§ **Activity**
This task calls for copying every line of the records that includes the word "follow".

§ **Data listing**

/-! ### Kolyvagin's conjecture and structure theorem at corank one: the bottom class is non-zero -/

/-- **A non-zero class of minimal depth.** From any non-zero class `c_M(n)` of the Heegner
Kolyvagin system (fixed `Dt`, `β`, `ι`; `n` a square-free product of Kolyvagin primes,
`1 ≤ M ≤ M(n)`) one obtains a non-zero class `c_{M₀}(n₀)` whose depth `ν(n₀) = #{ℓ ∣ n₀}` is
minimal among all non-zero classes of the system — the order of vanishing `ord κ^∞` of Kolyvagin
1991, §2 / W. Zhang 2014, p. 194 (well-ordering of `ℕ`). [folklore] -/
theorem heegnerSystem_exists_minimal_kolyvaginClass_ne_zero {W : WeierstrassCurve ℚ}
    [W.IsGloballyMinimal] [NeZero (W.conductorNorm ℤ)] {K : Type u} [Field K] [NumberField K]
    {p : ℕ} (hp : p.Prime) {Dt : ModularParametrizationData W (W.conductorNorm ℤ)} {β : ℤ}
    {ι : K →+* ℂ} {n : ℕ} (d : KolyvaginHeegnerData Dt β ι n) {M : ℕ}
    (hn : KolyvaginDescent.KolSupp (Zhang2014.IsKolyvaginPrime (W.conductorNorm ℤ) W K p) n)
    (hM : 1 ≤ M) (hMle : (M : ℕ∞) ≤ Zhang2014.levelIndex W p n)
    (hne : d.kolyvaginClass hp M ≠ 0) :
    ∃ (n₀ : ℕ) (d₀ : KolyvaginHeegnerData Dt β ι n₀) (M₀ : ℕ),
      KolyvaginDescent.KolSupp (Zhang2014.IsKolyvaginPrime (W.conductorNorm ℤ) W K p) n₀ ∧
        1 ≤ M₀ ∧ (M₀ : ℕ∞) ≤ Zhang2014.levelIndex W p n₀ ∧ d₀.kolyvaginClass hp M₀ ≠ 0 ∧
        ∀ (n' : ℕ) (d' : KolyvaginHeegnerData Dt β ι n') (M' : ℕ),
          KolyvaginDescent.KolSupp (Zhang2014.IsKolyvaginPrime (W.conductorNorm ℤ) W K p) n' →
          1 ≤ M' → (M' : ℕ∞) ≤ Zhang2014.levelIndex W p n' → d'.kolyvaginClass hp M' ≠ 0 →
          n₀.primeFactors.card ≤ n'.primeFactors.card := by
  let P : ℕ → Prop := fun k ↦ ∃ (n' : ℕ) (d' : KolyvaginHeegnerData Dt β ι n') (M' : ℕ),
    KolyvaginDescent.KolSupp (Zhang2014.IsKolyvaginPrime (W.conductorNorm ℤ) W K p) n' ∧
      1 ≤ M' ∧ (M' : ℕ∞) ≤ Zhang2014.levelIndex W p n' ∧ d'.kolyvaginClass hp M' ≠ 0 ∧
      n'.primeFactors.card = k
  have hex : ∃ k, P k := ⟨_, n, d, M, hn, hM, hMle, hne, rfl⟩
  obtain ⟨n₀, d₀, M₀, hn₀, hM₀, hM₀le, hne₀, hk₀⟩ := Nat.find_spec hex
  refine ⟨n₀, d₀, M₀, hn₀, hM₀, hM₀le, hne₀, fun n' d' M' hn' hM' hM'le hne' ↦ ?_⟩
  rw [hk₀]
  exact Nat.find_min' hex ⟨n', d', M', hn', hM', hM'le, hne', rfl⟩

/-- **Kolyvagin's conjecture (BCGS 2026, Thm. 1) + Kolyvagin's structure theorem (1991, Thm. 4)
when `corank_p Sel(E/ℚ) + corank_p Sel(E^{(d_K)}/ℚ) = 1`: the BOTTOM class `c_M(1)` is non-zero
for some datum of conductor `1`.** For `W/ℚ` globally minimal elliptic, `p ≥ 5` good ordinary
with `ρ̄_{E,p}` onto, `K` imaginary quadratic with the Heegner hypothesis for `N_E`, `d_K` odd,
`d_K ≠ −3` and `p` split in `K`: by (K1) (`hK1`, BCGS Thm. 1, whose hypotheses (irr) and (tor)
`E(K)[p] = 0` follow from surjectivity, `hasIrreducibleModPGaloisRep_of_hasSurjectiveModNGaloisRep`,
`torsionBy_eq_bot_of_isImaginaryQuadratic`) some `c_M(n) ≠ 0`; at a non-zero class of minimal
depth `ν` (`heegnerSystem_exists_minimal_kolyvaginClass_ne_zero`) the structure theorem (K2)
(`hK2`; its hypotheses `d_K ≠ −4`, `p ∤ d_K`, `p ∤ N_E` follow from `d_K` odd, `p` split and good
reduction) gives `c = ν + 1 ∧ c' ≤ ν` or `c' = ν + 1 ∧ c ≤ ν`; with `c + c' = 1` either way
`ν = 0`, i.e. `n = 1` (`n` square-free). This is the step *"`ord(κ^{Heeg}) = max{r⁺, r⁻} − 1` … in
the rank one case"* of BCGS, §0.1, p. 4. [cite: BurungaleEtAl2026, Thm. 1 and Cor. 1 (arXiv:2312.09301, §0.1, pp. 3–4)]
[cite: Kolyvagin1991MathAnn, §2 Thm. 4] [cite: WZhang2014, Thm. 1.2 and Thm. 11.2 (i)] -/
theorem heegnerSystem_exists_kolyvaginClass_one_ne_zero_of_selmerCorank
    (hK1 : BurungaleEtAl2026_exists_kolyvaginClass_ne_zero)
    (hK2 : Kolyvagin1991_selmerCorank_of_kolyvaginClass_ne_zero)
    (W : WeierstrassCurve ℚ) [W.IsElliptic] [W.IsGloballyMinimal] (p : ℕ) [hp : Fact p.Prime]
    (hp5 : 5 ≤ p) (hgood : W.HasGoodReductionAtPrime p) (hord : ¬ (p : ℤ) ∣ W.frobeniusTrace p)
    (hsurj : W.HasSurjectiveModNGaloisRep p) (K : Type) [Field K] [NumberField K]
    (hK : IsImaginaryQuadratic K) [NeZero (W.conductorNorm ℤ)]
    (hHN : SatisfiesHeegnerHypothesis (W.conductorNorm ℤ) K) (hodd : Odd (NumberField.discr K))
    (hne3 : NumberField.discr K ≠ -3) (hHp : SatisfiesHeegnerHypothesis p K)
    (hcc : W.selmerCorank p + (W.quadraticTwist (NumberField.discr K : ℚ)).selmerCorank p = 1) :
    ∃ (Dt : ModularParametrizationData W (W.conductorNorm ℤ)) (β : ℤ) (ι : K →+* ℂ)
      (d : KolyvaginHeegnerData Dt β ι 1) (M : ℕ), 1 ≤ M ∧ d.kolyvaginClass hp.out M ≠ 0 := by
  have hpP : p.Prime := hp.out
  -- the hypotheses of (K1) and (K2) from surjectivity, `d_K` odd, `p` split, good reduction
  haveI : NeZero (p : ℚ) := ⟨by exact_mod_cast hpP.ne_zero⟩
  have hirr : W.HasIrreducibleModPGaloisRep p :=
    hasIrreducibleModPGaloisRep_of_hasSurjectiveModNGaloisRep W p hsurj
  have htor : AddSubgroup.torsionBy (W.baseChange K).toAffine.Point (p : ℤ) = ⊥ :=
    torsionBy_eq_bot_of_isImaginaryQuadratic W K hK hpP (by omega) hsurj
  have hne4 : NumberField.discr K ≠ -4 := by
    have := Int.odd_iff.mp hodd
    omega
  have hpd : ¬ ((p : ℤ) ∣ NumberField.discr K) :=
    Literature.SatisfiesHeegnerHypothesis.not_dvd_discr hK.1 hHp hpP dvd_rfl
  have hpN : ¬ (p ∣ W.conductorNorm ℤ) := not_dvd_conductorNorm_of_hasGoodReductionAtPrime W hgood
  -- (K1): a non-zero class; minimise its depth
  obtain ⟨Dt, β, ι, n, d, M, hn, hM1, hMle, hne⟩ :=
    hK1 W p (by omega) hgood hord hirr K hK hHN hodd hne3 htor hHp
  obtain ⟨n₀, d₀, M₀, hn₀, hM₀, hM₀le, hne₀, hmin⟩ :=
    heegnerSystem_exists_minimal_kolyvaginClass_ne_zero hp.out d hn hM1 hMle hne
  -- (K2): the dichotomy at the minimal class forces depth `0`
  have hstruct := hK2 W p hp5 hsurj K hK hne3 hne4 hpd hpN hHN Dt β ι n₀ d₀ M₀ hn₀ hM₀ hM₀le
    hne₀ hmin
  have hν : n₀.primeFactors.card = 0 := by
    rcases hstruct with ⟨h1, h2, -⟩ | ⟨h1, h2, -⟩ <;> omega
  have hn1 : n₀ = 1 := by
    rw [Finset.card_eq_zero, Nat.primeFactors_eq_empty] at hν
    rcases hν with h0 | h1
    · exact absurd (h0 ▸ hn₀.1) not_squarefree_zero
    · exact h1
  subst hn1
  exact ⟨Dt, β, ι, d₀, M₀, hM₀, hne₀⟩

/-! ### BCGS, Cor. 1 (rank-one case) over `K`, in the surjective setting -/

/-- **Burungale–Castella–Grossi–Skinner 2026, Cor. 1, rank-one case — `corank_{ℤ_p} Sel_{p^∞}(E/K)
= 1 ⟹ ord_{s=1} L(E/K, s) = 1` — from their Thm. 1 (K1), Kolyvagin's structure theorem (K2),
Gross–Zagier and Shimura reciprocity at conductor `1`, for `ρ̄_{E,p}` onto.** Setting: `W/ℚ`
globally minimal elliptic, `p ≥ 5` good ordinary with `ρ̄_{E,p}` surjective (so (irr), (tor)),
`K` imaginary quadratic with (Heeg) for `N_E`, (disc) `d_K` odd `≠ −3`, `p` split. Proof (BCGS
§0.1, p. 4): `corank_p Sel(E/K) = c + c'` (`selmerCorank_baseChange_quadratic_holds`,
Dokchitser–Dokchitser 2010, Lem. 4.14) `= 1`; the bottom class `c_M(1) ≠ 0`
(`heegnerSystem_exists_kolyvaginClass_one_ne_zero_of_selmerCorank`); hence
`ord_{s=1} L(E/K, s) = 1` (`heegnerSystem_analyticRankEK_eq_one_of_kolyvaginClass_one_ne_zero`).
Weaker than print ((irr) strengthened to surjectivity, as Kolyvagin 1991 requires `p ∈ B(E)`).
[cite: BurungaleEtAl2026, Thm. 1 and Cor. 1 (arXiv:2312.09301, §0.1, pp. 3–4)]
[cite: Kolyvagin1991MathAnn, §2 Thm. 4] [cite: GrossZagier1986, Thm. I.6.3 with V.§2] -/
theorem burungaleEtAl2026_analyticRankEK_eq_one_of_selmerCorank_eq_one_of_kolyvaginSystem
    (hK1 : BurungaleEtAl2026_exists_kolyvaginClass_ne_zero)
    (hK2 : Kolyvagin1991_selmerCorank_of_kolyvaginClass_ne_zero)
    (hGZ : ∀ (W : WeierstrassCurve ℚ) (N : ℕ) [NeZero N] (K : Type) [Field K] [NumberField K],
      analyticRankEK_eq_one_iff_heegner_nonTorsion W N K)
    (hrec : ∀ (N : ℕ) [NeZero N] (W : WeierstrassCurve ℚ) (K : Type) [Field K] [NumberField K],
      heegnerPointOfConductor_one_galoisConj N W K)
    (W : WeierstrassCurve ℚ) [W.IsElliptic] [W.IsGloballyMinimal] (p : ℕ) [Fact p.Prime]
    (hp5 : 5 ≤ p) (hgood : W.HasGoodReductionAtPrime p) (hord : ¬ (p : ℤ) ∣ W.frobeniusTrace p)
    (hsurj : W.HasSurjectiveModNGaloisRep p) (K : Type) [Field K] [NumberField K]
    (hK : IsImaginaryQuadratic K) (hHN : SatisfiesHeegnerHypothesis (W.conductorNorm ℤ) K)
    (hodd : Odd (NumberField.discr K)) (hne3 : NumberField.discr K ≠ -3)
    (hHp : SatisfiesHeegnerHypothesis p K) (hcK : (W.baseChange K).selmerCorank p = 1) :
    analyticRankEK W K = 1 := by
  haveI : NeZero (W.conductorNorm ℤ) := ⟨(W.conductorNorm_pos_holds).ne'⟩
  have hcc : W.selmerCorank p + (W.quadraticTwist (NumberField.discr K : ℚ)).selmerCorank p = 1 := by
    rw [← selmerCorank_baseChange_quadratic_holds W K hK.1 p]
    exact hcK
  obtain ⟨Dt, β, ι, d, M, -, hne⟩ :=
    heegnerSystem_exists_kolyvaginClass_one_ne_zero_of_selmerCorank hK1 hK2 W p hp5 hgood hord
      hsurj K hK hHN hodd hne3 hHp hcc
  exact heegnerSystem_analyticRankEK_eq_one_of_kolyvaginClass_one_ne_zero (hGZ W _ K) (hrec _ W K)
    hK rfl hHN d hne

§ **Output for this exercise**
`E(K)[p] = 0` follow from surjectivity, `hasIrreducibleModPGaloisRep_of_hasSurjectiveModNGaloisRep`,
(`hK2`; its hypotheses `d_K ≠ −4`, `p ∤ d_K`, `p ∤ N_E` follow from `d_K` odd, `p` split and good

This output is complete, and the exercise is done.